We're
having a wonderful time at the moment; exploring all the cays that
make up this tropical bliss. Cruising in the blue waters of these
enchanting isles, Snorkeling amongst incredible coral's and generally
relaxing.
We're also
having to develop a new skill; one of making reef passes. Our first
in to San Pedro was generally straight forward. The buoy that was
reported to be there, was; the light from a glistening morning sun was
behind us and a motor boat came out of the entrance a mile or so
before we entered in to it. Nevertheless looking left and right and
seeing waves break over reefs as your keel skims over the top of ever
shoaling waters; an unnerving experience to say the least.
Our second
pass was a little different. It was evening with a blinding setting
sun, strong on shore wind and a missing mark. After a little crisis
of confidence necessitating another go around we made our second reef
crossing.
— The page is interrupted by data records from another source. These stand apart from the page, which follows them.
import Mathlib
import HarnessLib

/-!
# Candela–de Roton, *On sets with small sumset in the circle* — Theorem 1.6

P. Candela, A. de Roton, Q. J. Math. 70 (2019) 49–69 (arXiv:1709.04501): a continuous analogue in
`𝕋 = ℝ/ℤ` of the Serra–Zémor result toward Freiman's `3k − 4` theorem in `ℤ/pℤ`: a set of the circle
with doubling `μ(A + A) = (2 + ε) μ(A)`, `ε ≤ 10⁻⁴`, and `μ(A + A) < 1/2 + μ(A)` is, after a dilation
`x ↦ nx`, contained in an interval of length `μ(A + A) − μ(A)` [cite: CandelaDeRoton2019, Theorem 1.6].
The proof (§2 of the source) transfers the `ℤ/pℤ` theorem of Serra–Zémor by discretisation and a
compactness argument; it is NOT formalised here — the result is vendored as a named fact, in the special
case of compact sets (where the inner Haar measure of the source is Mathlib's `volume`), for the Parity
ideation cell (parity-ideate-p4 ROUND-4 §3/§4, tool «ceiling_lift» for task T5-1 `CircleCap (5/9 − δ)`).

Conventions of the source (p. 3): `μ` is the inner Haar measure on `𝕋` ("the supremum of the Haar measures
of closed sets included in `A`"), `ℕ` is the set of positive integers, `n·A` is the image of `A` under
`x ↦ nx`, and an interval of `𝕋` is the image of an interval of `ℝ` (closed / open accordingly).
-/

open MeasureTheory Set
open scoped Pointwise

namespace Literature.Combinatorics.Additive

/-- **Candela–de Roton 2019, Theorem 1.6** (as printed): "Let `0 ≤ ε ≤ 10⁻⁴`. Let `A ⊂ 𝕋` satisfy
`μ(A) > 0` and `μ(A+A) = (2+ε) μ(A) < 1/2 + μ(A)`. Then there exist intervals `I, K ⊂ 𝕋`, with `I`
closed, `K` open and `n ∈ ℕ`, such that `n·A ⊂ I`, `K ⊂ n·(A+A)`, `μ(I) ≤ μ(A+A) − μ(A)` and
`μ(K) ≥ 2μ(A)`."
Rendering: `𝕋 = UnitAddCircle = ℝ/ℤ` with its Haar probability measure `volume`; the statement is
given for COMPACT `A` (then `A + A` is compact and the inner Haar measure `μ` of the source coincides with
`volume` on `A`, `A + A`, and on the intervals); `n·A = (x ↦ n • x) '' A` with `n ≥ 1`; the closed
interval `I` is `(↑) '' Icc a b` and the open interval `K` is `(↑) '' Ioo c d` for reals `a, b, c, d`.
-- TODO(general form): arbitrary `A ⊂ 𝕋` of positive inner Haar measure (Mathlib has no inner-measure
-- API); the compact case is the special case used by the requester.
[cite: CandelaDeRoton2019, Theorem 1.6] -/
def CandelaDeRoton2019_theorem16 : Prop :=
  ∀ ε : ℝ, 0 ≤ ε → ε ≤ 1 / 10 ^ 4 →
    ∀ A : Set UnitAddCircle, IsCompact A → 0 < volume.real A →
      volume.real (A + A) = (2 + ε) * volume.real A →
      volume.real (A + A) < 1 / 2 + volume.real A →
        ∃ (n : ℕ) (a b c d : ℝ), 1 ≤ n ∧
          (fun x : UnitAddCircle => n • x) '' A ⊆ ((↑) : ℝ → UnitAddCircle) '' Set.Icc a b ∧
          ((↑) : ℝ → UnitAddCircle) '' Set.Ioo c d ⊆ (fun x : UnitAddCircle => n • x) '' (A + A) ∧
          volume.real (((↑) : ℝ → UnitAddCircle) '' Set.Icc a b) ≤
            volume.real (A + A) - volume.real A ∧
          2 * volume.real A ≤ volume.real (((↑) : ℝ → UnitAddCircle) '' Set.Ioo c d)

/-- The doubling hypothesis of Theorem 1.6 in the form `μ(A+A) ≤ (2 + 10⁻⁴) μ(A)`: any `A` with
`2μ(A) ≤ μ(A+A) ≤ (2 + 10⁻⁴) μ(A)` has `μ(A+A) = (2+ε)μ(A)` for some admissible `ε` (elementary
repackaging, for consumers who bound the doubling rather than name `ε`). [cite: CandelaDeRoton2019, Theorem 1.6] -/
theorem CandelaDeRoton2019_theorem16.exists_eps {A : Set UnitAddCircle} (h0 : 0 < volume.real A)
    (hlo : 2 * volume.real A ≤ volume.real (A + A))
    (hhi : volume.real (A + A) ≤ (2 + 1 / 10 ^ 4) * volume.real A) :
    ∃ ε : ℝ, 0 ≤ ε ∧ ε ≤ 1 / 10 ^ 4 ∧ volume.real (A + A) = (2 + ε) * volume.real A := by
  refine ⟨volume.real (A + A) / volume.real A - 2, ?_, ?_, ?_⟩
  · rw [sub_nonneg, le_div_iff₀ h0]; linarith
  · rw [sub_le_iff_le_add, div_le_iff₀ h0]; linarith
  · field_simp
    ring

/-- **Consumer form of Theorem 1.6** with the doubling bounded instead of named: compact `A ⊂ 𝕋` with
`μ(A) > 0`, `2μ(A) ≤ μ(A+A) ≤ (2 + 10⁻⁴)μ(A)` and `μ(A+A) < 1/2 + μ(A)` is, after a dilation `n ≥ 1`,
inside a closed interval of measure `≤ μ(A+A) − μ(A)`, and `n·(A+A)` contains an open interval of
measure `≥ 2μ(A)`. [cite: CandelaDeRoton2019, Theorem 1.6] -/
theorem CandelaDeRoton2019_theorem16.of_doubling_le (h : CandelaDeRoton2019_theorem16)
    {A : Set UnitAddCircle} (hA : IsCompact A) (h0 : 0 < volume.real A)
    (hlo : 2 * volume.real A ≤ volume.real (A + A))
    (hhi : volume.real (A + A) ≤ (2 + 1 / 10 ^ 4) * volume.real A)
    (hhalf : volume.real (A + A) < 1 / 2 + volume.real A) :
    ∃ (n : ℕ) (a b c d : ℝ), 1 ≤ n ∧
      (fun x : UnitAddCircle => n • x) '' A ⊆ ((↑) : ℝ → UnitAddCircle) '' Set.Icc a b ∧
      ((↑) : ℝ → UnitAddCircle) '' Set.Ioo c d ⊆ (fun x : UnitAddCircle => n • x) '' (A + A) ∧
      volume.real (((↑) : ℝ → UnitAddCircle) '' Set.Icc a b) ≤ volume.real (A + A) - volume.real A ∧
      2 * volume.real A ≤ volume.real (((↑) : ℝ → UnitAddCircle) '' Set.Ioo c d) := by
  obtain ⟨ε, hε0, hε1, hε⟩ := CandelaDeRoton2019_theorem16.exists_eps h0 hlo hhi
  exact h ε hε0 hε1 A hA h0 hε hhalf

end Literature.Combinatorics.Additive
Pin point accuracy, back bearings and transits all seems to
play a crucial part in the enjoyment of these islands as do a steely
nerve as the depth drops from hundreds of feet to eight in a couple
of hundred yards.
The sea
settled as we crossed the reef and headed up in to our evenings
destination; one of the anchorages off Turneffe island. No sooner
than we had crossed the entrance, were we given another big decision;
do we eat the beautifully coloured dazzlingly blue fish that we had
picked up on our trolling line upon our crossing of the reef? Call
me sentimental but I'm just not sure about eating something that
looks like an oversized pet. It was a decision resolved as it got
off the hook before we got it onboard.
We have a little less than a week to enjoy these cays as we slowly make our way south
towards the Rio Dulce. There are simply hundreds of cays and
anchorages to explore so there is no way we have time to explore more
than a fraction of them. Having worked so hard for so long, its very
pleasant to be in such beautiful surroundings. We've for now nothing
more pressing than having to decide what to eat for the next meal, whether we should explore the shore or the coral beds. First, should we finish
this chapter of our book, or maybe wait until we've finished
the book. The added pleasure is that we seem to have the place to
ourselves. In the last week we have seen five other boats and three
of those were all in one anchorage.
Snorkeling
has been breathtakingly beautiful. The coral reefs and life around
are many and varied. Ruth, who has already seen an eagle ray jumping
in a long arc over the sea as we sailed along, saw a turtle placidly
going about his way as we snorkeled around the cay in the picture;
Carrie Bow Cay. We see dolphins most days and sometimes they swim
along with us.
Our
provisions have been replenished with a visit to the dusty town of
Dangriga. Every day I try to remember my things to do list, but
because we have said we're not actually going to do any boat work, I
don't have to do any. I'm pushing that really far at the moment by
not even writing a list of what I should do. This makes the game of
remembering them every day a little like the children's memory game
'I went to the market and bought....' a game I hasten to add, I
am spectacularly bad at.
However we
have not so long left; in a little under a month we will be back in
England and Impetuous will be tucked up safe in the Rio Dulce. Hopefully some of the jobs will be remembered and completed.